The French (Québécois) DTS-HD Master Audio soundtrack is perfectly executed, as well. The film is on the more dialogue-driven side, but even the sound design of all the intimate scenes has a certain weight of near-imperceptible "room noise" that creates part of the film's atmosphere and is re-created through your sound system here, along with the more expected but still perfectly balanced, loud-and-clear surround of scenes containing gunfire, background street noise, etc. The roar of a huge, blazing inferno in a crucial scene is especially noticeable for the well-preserved fullness and detail of its sound.

Extras:

An engaging feature-length commentary (in English) with Villeneuve reveals him to be a charmingly enthusiastic and humble personality as he goes from such specifics as a scene's extremely low lighting or use of Steadicam to broader ponderings of what cinema is and is not capable of, sometimes almost too self-critically assessing this or that sequence or choice of shot/lighting/music, and giving all deserved, effusive praise to the actors and cinematographer.

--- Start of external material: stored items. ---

import Literature.NumberTheory.EllipticCurves.HeckeOnManinSymbols
import Literature.NumberTheory.Automorphic.PopaZagierHeckeElementPropertyA
import Literature.NumberTheory.EllipticCurves.PAdicLFunctionDistributionProofs
import HarnessLib

/-!
# Route `KolyvaginDepthDoor`, crux `KolyvaginDepthSupplyKN` (stmt-BirchSwinnertonDyer-22820) —
# DEPTH TABLE v27, KIT 1/3: M-symbols of `Γ₀(N)`, `N` prime, INDEXED BY `ℙ¹(ℤ/N) = {0, …, N}`, and their
# linear relations (two-term, three-term, conjugation, Popa–Zagier Hecke) in index form

Helper file of the lead prover of line `levelone` (kdd-p1 g31; `--supports stmt-BirchSwinnertonDyer-22820
--as helper`); it closes nothing and BSD is NOT proved by it.

PURPOSE OF THE KIT (files `…MSymbolCertCosets`, `…MSymbolCertUnique`, `…MSymbolCertPeriods`). Every row of the
depth table (v17–v26) is conditional on a Kurihara CLAIM — the non-vanishing mod `p` of a finite sum of
plus modular symbols `[a/n]⁺_f` of the curve's newform, as OUTPUT BY PARI `msfromell`
(`KuriharaCertificates.Record.Claim`): a trusted external computation. The kit makes such a claim a KERNEL
THEOREM: the plus M-symbol eigenvector of the newform on `ℙ¹(ℤ/N)` is certified by `decide` against the
tree's PROVED M-symbol theory (`ModularSymbolsManin`, `Gamma0CosetP1`, `HeckeOnManinSymbols`,
Popa–Zagier's `coeffN`), uniqueness by a rank certificate mod `q`, the values `[a/n]⁺` by Manin-trick
chains, the normalisation by `re Λ_f = ℤ·Ω⁺_f/2` (`plusPeriod`) and the tree's integrality theorem.

THIS FILE (no computation yet; `N` prime throughout):
* `e N i` (`i : ℕ`) — the coset of `SL₂(ℤ)/Γ₀(N)` with first column `(1 : i)` (`i < N`) or `(0 : 1)`
  (`i ≥ N`); `idxZ`, `colZ`, `actIdx N B i` — the index of `[B̄ · col i]`; `mk_eq_e` (every coset is an
  `e N i`), `actP_e_adjugate` (`actP (e i) (adj B) = e (actIdx B i)`), `inv_smul_e`.
* `Ψ f i = re ([e N i]_f)` and its relations: `rel_two` (`Ψ i + Ψ (s i) = 0`), `rel_three`, `rel_iota`
  (`Ψ (ι i) = Ψ i` for real Fourier coefficients, via `{∞,-r} = conj {∞,r}`), `rel_hecke` (for
  `T_n f = a f`, `(n, N) = 1`: `∑_{M ∈ H} c₁₂(M) Ψ(actIdx M i) = 24 a Ψ i` over any finite `H ⊇ supp ξ_n`
  of determinant-`n` matrices, `ξ_n = coeffN n` the Popa–Zagier element, `c₁₂ = 12 ξ_n`).

References: [CremonaAlgorithms1997] §2.2 (Prop. 2.2.2), §2.4; [PopaZagier2017] Thm. 1, §4 (13), §5;
Manin 1972 §1.5–1.7.
-/

set_option linter.dupNamespace false

noncomputable section

open scoped MatrixGroups ModularForm
open CongruenceSubgroup ModularGroup Matrix
open Literature.NumberTheory.EllipticCurves Literature.NumberTheory.EllipticCurves.ModularForms
open Literature.NumberTheory.Automorphic.PopaZagier (coeffN coeff coeff12 coeff12M coeffN_det
  finite_support_coeffN orbT_zeta0_coeffN_eq coeff12_bounds)

namespace Summit.BirchSwinnertonDyer.BirchSwinnertonDyer.Theorems.KolyvaginDepthDoor.MSymbolCert

/-! ## §1 `ℙ¹(ℤ/N)` for prime `N`, indexed by `{0, …, N}` -/

section Defs

variable (N : ℕ)

/-- The lower unipotent matrix `(1 0; i 1) ∈ SL₂(ℤ)` (first column `(1, i)`). [folklore] -/
def lowerUni (i : ℤ) : SL(2, ℤ) := ⟨!![1, 0; i, 1], by simp [Matrix.det_fin_two_of]⟩

/-- `e N i`: the coset `gΓ₀(N)` with first column `(1 : i)` for `i < N` (representative `(1 0; i 1)`), and
the coset of `S` (first column `(0 : 1)`) for `i ≥ N`. For prime `N` these `N + 1` cosets exhaust
`SL₂(ℤ)/Γ₀(N) ≅ ℙ¹(ℤ/N)` (`mk_eq_e`). [cite: CremonaAlgorithms1997, §2.2 Prop. 2.2.2] -/
def e (i : ℕ) : Gamma0Coset N :=
  if i < N then ((lowerUni i : SL(2, ℤ)) : Gamma0Coset N) else ((S : SL(2, ℤ)) : Gamma0Coset N)

/-- The unimodular column `(1, i)` (`i < N`) or `(0, 1)` (`i ≥ N`) attached to the index `i`. [folklore] -/
def colZ (i : ℕ) : Fin 2 → ZMod N := if i < N then ![1, (i : ZMod N)] else ![0, 1]

/-- `colZ N i` is unimodular. [folklore] -/
theorem isCoprime_colZ (i : ℕ) : IsCoprime (colZ N i 0) (colZ N i 1) := by
  unfold colZ
  split_ifs
  · simpa using isCoprime_one_left
  · simpa using isCoprime_one_right

/-- `colZ N i` as a unimodular column. [folklore] -/
def colU (i : ℕ) : UniCol N := ⟨colZ N i, isCoprime_colZ N i⟩

/-- The index in `{0, …, N}` of the class of the column `(a, c)` modulo `N` (prime): `N` if `a = 0`, else the
residue of `c/a`. [cite: CremonaAlgorithms1997, §2.2] -/
def idxZ (a c : ZMod N) : ℕ := if a = 0 then N else (c * a⁻¹).val

/-- The index of `[B̄ · colZ i]`: the action of an integer matrix `B` (determinant prime to `N`) on indices.
[cite: PopaZagier2017, §5] -/
def actIdx (B : Matrix (Fin 2) (Fin 2) ℤ) (i : ℕ) : ℕ :=
  idxZ N ((redMat N B *ᵥ colZ N i) 0) ((redMat N B *ᵥ colZ N i) 1)

/-- The index of the conjugate coset `ι(e i)` (first column `(a, -c)`). [cite: CremonaAlgorithms1997, §2.1.4] -/
def iotaIdx (i : ℕ) : ℕ := idxZ N (colZ N i 0) (-(colZ N i 1))

/-- The index of `S⁻¹ • e i` (two-term partner): `[adj S̄ · col i] = [(c, -a)]`. [cite: CremonaAlgorithms1997, §2.2 (2.2.5)] -/
def sIdx (i : ℕ) : ℕ := actIdx N (S : Matrix (Fin 2) (Fin 2) ℤ).adjugate i

/-- The index of `(TS)⁻¹ • e i` (three-term partner): `[(c, c - a)]`. [cite: CremonaAlgorithms1997, §2.2 (2.2.6)] -/
def uIdx (i : ℕ) : ℕ := actIdx N ((T : Matrix (Fin 2) (Fin 2) ℤ) * (S : Matrix (Fin 2) (Fin 2) ℤ)).adjugate i

/-- Conjugation of `g ∈ SL₂(ℤ)` by `diag(-1, 1)`: `(a b; c d) ↦ (a -b; -c d)`. [cite: CremonaAlgorithms1997, §2.1.4] -/
def conjNeg (g : SL(2, ℤ)) : SL(2, ℤ) :=
  ⟨!![g 0 0, -g 0 1; -g 1 0, g 1 1], by
    have := g.det_coe
    rw [Matrix.det_fin_two] at this
    rw [Matrix.det_fin_two_of]
    linarith⟩

end Defs

section Prime

variable (N : ℕ) [Fact N.Prime]

/-- A prime level is non-zero (instance used by the coset and `ℙ¹` API of the tree). [folklore] -/
instance neZero_of_fact_prime : NeZero N := ⟨(Fact.out : N.Prime).ne_zero⟩

/-- `idxZ` takes values `≤ N`. [folklore] -/
theorem idxZ_le (a c : ZMod N) : idxZ N a c ≤ N := by
  unfold idxZ
  split_ifs
  · exact le_rfl
  · exact (ZMod.val_lt _).le

/-- Under `SL₂(ℤ)/Γ₀(N) ≅ ℙ¹(ℤ/N)`, `e N i ↦ [colZ N i]`. [cite: CremonaAlgorithms1997, §2.2 Prop. 2.2.2] -/
theorem cosetEquivP1_e (i : ℕ) : cosetEquivP1 N (e N i) = P1.mk (colU N i) := by
  unfold e colU
  split_ifs with h
  · rw [cosetEquivP1_mk, colP]
    congr 1
    apply Subtype.ext
    ext j
    fin_cases j <;> simp [firstCol, lowerUni, colZ, h]
  · rw [cosetEquivP1_mk, colP]
    congr 1
    apply Subtype.ext
    ext j
    fin_cases j <;> simp [firstCol, ModularGroup.S, colZ, h]

/-- **Every unimodular column is the column of some index**: `[v] = [colZ (idxZ v₀ v₁)]` in `ℙ¹(ℤ/N)`,
`N` prime. [cite: CremonaAlgorithms1997, §2.2 Prop. 2.2.2] -/
theorem mk_eq_mk_colU (v : UniCol N) : P1.mk v = P1.mk (colU N (idxZ N (v.1 0) (v.1 1))) := by
  rw [P1.mk_eq_mk_iff]
  change v.1 0 * colZ N _ 1 = v.1 1 * colZ N _ 0
  unfold idxZ colZ
  by_cases ha : v.1 0 = 0
  · simp [ha]
  · have hlt : (v.1 1 * (v.1 0)⁻¹).val < N := ZMod.val_lt _
    simp only [ha, ↓reduceIte, hlt, Matrix.cons_val_zero, Matrix.cons_val_one, Matrix.cons_val_fin_one,
      ZMod.natCast_val, ZMod.cast_id', id_eq, mul_one]
    rw [mul_comm, mul_assoc, inv_mul_cancel₀ ha, mul_one]

/-- **Every coset is an `e N i`**: `gΓ₀(N) = e N (idxZ ḡ₀₀ ḡ₁₀)`. [cite: CremonaAlgorithms1997, §2.2 Prop. 2.2.2] -/
theorem mk_eq_e (g : SL(2, ℤ)) :
    ((g : Gamma0Coset N)) = e N (idxZ N ((g 0 0 : ℤ) : ZMod N) ((g 1 0 : ℤ) : ZMod N)) := by
  apply (cosetEquivP1 N).injective
  rw [cosetEquivP1_mk, cosetEquivP1_e, colP, mk_eq_mk_colU]
  rfl

/-- `actIdx` takes values `≤ N`. [folklore] -/
theorem actIdx_le (B : Matrix (Fin 2) (Fin 2) ℤ) (i : ℕ) : actIdx N B i ≤ N := idxZ_le N _ _

/-- **`actP (e i) (adj B) = e (actIdx B i)`** for `det B` prime to `N` (the tree's right action of `adj B`
on cosets is `[v] ↦ [B̄ v]` on first columns, `cosetEquivP1_actP_adjugate`). [cite: PopaZagier2017, §5] -/
theorem actP_e_adjugate {B : Matrix (Fin 2) (Fin 2) ℤ} (hB : IsUnit ((B.det : ℤ) : ZMod N)) (i : ℕ) :
    actP N (e N i) B.adjugate = e N (actIdx N B i) := by
  have hB' : IsUnit (redMat N B).det := (isUnit_det_redMat_iff N B).mpr hB
  apply (cosetEquivP1 N).injective
  rw [cosetEquivP1_actP_adjugate, cosetEquivP1_e, cosetEquivP1_e, smulP1_mk N hB', actIdx]
  exact mk_eq_mk_colU N _

/-- **`γ⁻¹ • e i = e (actIdx (adj γ) i)`** for `γ ∈ SL₂(ℤ)` (`actP_coe`: `actP q γ = γ⁻¹ • q`, and
`adj (adj γ) = γ`). [cite: PopaZagier2017, §5] -/
theorem inv_smul_e (γ : SL(2, ℤ)) (i : ℕ) :
    γ⁻¹ • e N i = e N (actIdx N (γ : Matrix (Fin 2) (Fin 2) ℤ).adjugate i) := by
  have hadj : ((γ : Matrix (Fin 2) (Fin 2) ℤ).adjugate).adjugate = (γ : Matrix (Fin 2) (Fin 2) ℤ) := by
    rw [Matrix.adjugate_adjugate _ (by simp)]
    simp
  have hdet : IsUnit ((((γ : Matrix (Fin 2) (Fin 2) ℤ).adjugate).det : ℤ) : ZMod N) := by
    rw [Matrix.det_adjugate, γ.det_coe]; simp
  rw [← actP_coe, ← hadj, actP_e_adjugate N hdet, hadj]

/-! ## §2 The real parts of the M-symbols and their relations in index form -/

variable {N}
variable (f : CuspForm (Gamma0 N) 2)

/-- `Ψ f i = re [e N i]_f`, the real part of the M-symbol `{g⁻¹0, g⁻¹∞}_f` of the coset `e N i = gΓ₀(N)`.
[cite: CremonaAlgorithms1997, §2.2] -/
def Ψ (i : ℕ) : ℝ := ((msymbol N (e N i)) f).re

/-- **Two-term relation**: `Ψ i + Ψ (sIdx i) = 0` (`[q] + [S⁻¹q] = 0`, `msymbol_add_msymbol_S_inv_smul`).
[cite: CremonaAlgorithms1997, §2.2 (2.2.5)] -/
theorem rel_two (i : ℕ) : Ψ f i + Ψ f (sIdx N i) = 0 := by
  have h := congrArg (fun φ : Module.Dual ℂ (CuspForm (Gamma0 N) 2) => (φ f).re)
    (msymbol_add_msymbol_S_inv_smul (N := N) (e N i))
  simp only [LinearMap.add_apply, Complex.add_re, LinearMap.zero_apply, Complex.zero_re] at h
  rw [inv_smul_e] at h
  exact h

/-- **Three-term relation**: `Ψ i + Ψ (uIdx i) + Ψ (uIdx (uIdx i)) = 0` (`[q] + [(TS)⁻¹q] + [(TS)⁻²q] = 0`,
`msymbol_three_term`). [cite: CremonaAlgorithms1997, §2.2 (2.2.6)] -/
theorem rel_three (i : ℕ) : Ψ f i + Ψ f (uIdx N i) + Ψ f (uIdx N (uIdx N i)) = 0 := by
  have h := congrArg (fun φ : Module.Dual ℂ (CuspForm (Gamma0 N) 2) => (φ f).re)
    (msymbol_three_term (N := N) (e N i))
  simp only [LinearMap.add_apply, Complex.add_re, LinearMap.zero_apply, Complex.zero_re] at h
  rw [pow_two, mul_smul, inv_smul_e, Matrix.SpecialLinearGroup.coe_mul, inv_smul_e,
    Matrix.SpecialLinearGroup.coe_mul] at h
  exact h

/-! ### Conjugation: `re [ιq] = re [q]` -/

/-- Entries of `conjNeg`. [folklore] -/
@[simp] theorem conjNeg_apply_00 (g : SL(2, ℤ)) : (conjNeg g) 0 0 = g 0 0 := rfl
/-- Entries of `conjNeg`. [folklore] -/
@[simp] theorem conjNeg_apply_01 (g : SL(2, ℤ)) : (conjNeg g) 0 1 = -g 0 1 := rfl
/-- Entries of `conjNeg`. [folklore] -/
@[simp] theorem conjNeg_apply_10 (g : SL(2, ℤ)) : (conjNeg g) 1 0 = -g 1 0 := rfl
/-- Entries of `conjNeg`. [folklore] -/
@[simp] theorem conjNeg_apply_11 (g : SL(2, ℤ)) : (conjNeg g) 1 1 = g 1 1 := rfl

/-- `conjNeg` commutes with inversion. [folklore] -/
theorem conjNeg_inv (g : SL(2, ℤ)) : conjNeg g⁻¹ = (conjNeg g)⁻¹ := by
  ext i j
  fin_cases i <;> fin_cases j <;>
    simp [conjNeg, Matrix.SpecialLinearGroup.coe_inv, Matrix.adjugate_fin_two]

/-- `{∞, (conjNeg k)∞} = conj {∞, k∞}` for `f` with real Fourier coefficients
(`{∞, -r} = conj {∞, r}`, `modularSymbol_neg_eq_conj_holds`). [cite: CremonaAlgorithms1997, §2.1.4] -/
theorem inftySymbol_conjNeg (hreal : ∀ n, (cuspCoeff f n).im = 0) (k : SL(2, ℤ)) :
    inftySymbol f (conjNeg k) = starRingEnd ℂ (inftySymbol f k) := by
  unfold inftySymbol
  simp only [conjNeg_apply_10, conjNeg_apply_00, neg_eq_zero]
  split_ifs with h
  · simp
  · rw [← modularSymbol_neg_eq_conj_holds f hreal]
    congr 1
    push_cast
    rw [div_neg]

/-- `[conjNeg k]_f = conj [k]_f` for `f` with real Fourier coefficients. [cite: CremonaAlgorithms1997, §2.1.4] -/
theorem msymbolSL_conjNeg (hreal : ∀ n, (cuspCoeff f n).im = 0) (k : SL(2, ℤ)) :
    msymbolSL f (conjNeg k) = starRingEnd ℂ (msymbolSL f k) := by
  unfold msymbolSL
  have h2 : inftySymbol f (conjNeg k * S) = inftySymbol f (conjNeg (k * S)) := by
    refine inftySymbol_eq_of_apply_eq f (-1) (Or.inr rfl) ?_ ?_ <;>
      simp [conjNeg, ModularGroup.S, Matrix.mul_apply, Fin.sum_univ_two]
  rw [map_sub, h2, inftySymbol_conjNeg f hreal, inftySymbol_conjNeg f hreal]

/-- **`[ (conjNeg g)Γ₀(N) ]_f = conj [ gΓ₀(N) ]_f`** for real Fourier coefficients. [cite: CremonaAlgorithms1997, §2.1.4] -/
theorem msymbol_mk_conjNeg (hreal : ∀ n, (cuspCoeff f n).im = 0) (g : SL(2, ℤ)) :
    (msymbol N ((conjNeg g : SL(2, ℤ)) : Gamma0Coset N)) f = starRingEnd ℂ ((msymbol N (g : Gamma0Coset N)) f) := by
  rw [msymbol_mk, msymbol_mk, msymbolFunctional_apply, msymbolFunctional_apply, ← conjNeg_inv,
    msymbolSL_conjNeg f hreal]

/-- `e (iotaIdx i)` is the conjugate coset of `e i`. [folklore] -/
theorem e_iotaIdx (i : ℕ) :
    e N (iotaIdx N i) = ((conjNeg (if i < N then lowerUni i else S) : SL(2, ℤ)) : Gamma0Coset N) := by
  rw [mk_eq_e, iotaIdx]
  unfold colZ
  split_ifs with h
  · simp [lowerUni]
  · simp [ModularGroup.S]

omit [Fact N.Prime] in
/-- `e i` as the coset of its standard representative. [folklore] -/
theorem e_eq_mk (i : ℕ) : e N i = (((if i < N then lowerUni i else S : SL(2, ℤ))) : Gamma0Coset N) := by
  unfold e
  split_ifs <;> rfl

/-- **Conjugation relation**: `Ψ (iotaIdx i) = Ψ i` for `f` with real Fourier coefficients. [cite: CremonaAlgorithms1997, §2.1.4] -/
theorem rel_iota (hreal : ∀ n, (cuspCoeff f n).im = 0) (i : ℕ) : Ψ f (iotaIdx N i) = Ψ f i := by
  unfold Ψ
  rw [e_iotaIdx, msymbol_mk_conjNeg f hreal, ← e_eq_mk, Complex.conj_re]

/-! ### The Hecke relation (Popa–Zagier element, `(n, N) = 1`) -/

/-- **Hecke relation in index form.** If `T_n f = a • f` (`n ≥ 1`, `(n, N) = 1`) and `H` is a finite set of
integer matrices of determinant `n` containing the support of the Popa–Zagier element `ξ_n = coeffN n`,
then `∑_{M ∈ H} ξ_n(M) · Ψ(actIdx M i) = 2 a Ψ i` (`finsum_smul_msymbol_eq`: `∑ ξ_n(M) [q · adj M] = 2 [q]_{T_n f}`).
[cite: PopaZagier2017, Thm. 1, §5] -/
theorem rel_hecke {n : ℕ} (hn : 0 < n) (hnN : n.Coprime N) {a : ℝ}
    (hT : heckeTnGamma0 N 2 n f = (a : ℂ) • f)
    (H : Finset (Matrix (Fin 2) (Fin 2) ℤ)) (hH : Function.support (coeffN n) ⊆ ↑H)
    (hdet : ∀ M ∈ H, M.det = n) (i : ℕ) :
    ∑ M ∈ H, (coeffN n M : ℝ) * Ψ f (actIdx N M i) = 2 * a * Ψ f i := by
  have hn' : (0 : ℤ) < n := by exact_mod_cast hn
  have key := finsum_smul_msymbol_eq f hn hnN (finite_support_coeffN n) (fun M hM => coeffN_det hM)
    (fun M hM => orbT_zeta0_coeffN_eq hn' hM) (e N i)
  rw [finsum_eq_sum_of_support_subset _ (s := H) ?_] at key
  swap
  · intro M hM
    exact hH (Function.support_smul_subset_left _ _ hM)
  rw [hT, map_smul] at key
  have key' := congrArg Complex.re key
  rw [Complex.re_sum] at key'
  have hunit : IsUnit (((n : ℤ) : ℤ) : ZMod N) := by
    rw [Int.cast_natCast]; exact (ZMod.isUnit_iff_coprime n N).mpr hnN
  have hterm : ∀ M ∈ H, (coeffN n M • (msymbol N (actP N (e N i) M.adjugate)) f).re =
      (coeffN n M : ℝ) * Ψ f (actIdx N M i) := by
    intro M hM
    have hM : IsUnit ((M.det : ℤ) : ZMod N) := by rw [hdet M hM]; exact hunit
    rw [actP_e_adjugate N hM, Complex.smul_re, Rat.smul_def, Ψ]
  rw [Finset.sum_congr rfl hterm] at key'
  rw [key', Complex.smul_re, smul_eq_mul, Complex.re_ofReal_mul, Ψ, Rat.smul_def]
  push_cast
  ring

end Prime

end Summit.BirchSwinnertonDyer.BirchSwinnertonDyer.Theorems.KolyvaginDepthDoor.MSymbolCert

end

The more unusual extra is Remembering the Ashes: Incendies Through Their Eyes, a 45-minute making-of by documentarian Anaïs Barbeau-Lavalette. Though we do see Villeneuve at work filming some key scenes, de-centers Incendies itself to focus on the refugees (from Lebanon, Iraq, Palestine) cast as extras and in small parts, who have themselves lived through some of the horrors depicted in the film and who, as interviews with them reveal, are sometimes still personally mired in the kind of post-traumatic psychological spiral that the film addresses. This approach yields some rich insights and gives us yet another thought-provoking perspective from which to appreciate the moral and ethical minefield Villeneuve entered--and asks us to enter with him--in making Incendies.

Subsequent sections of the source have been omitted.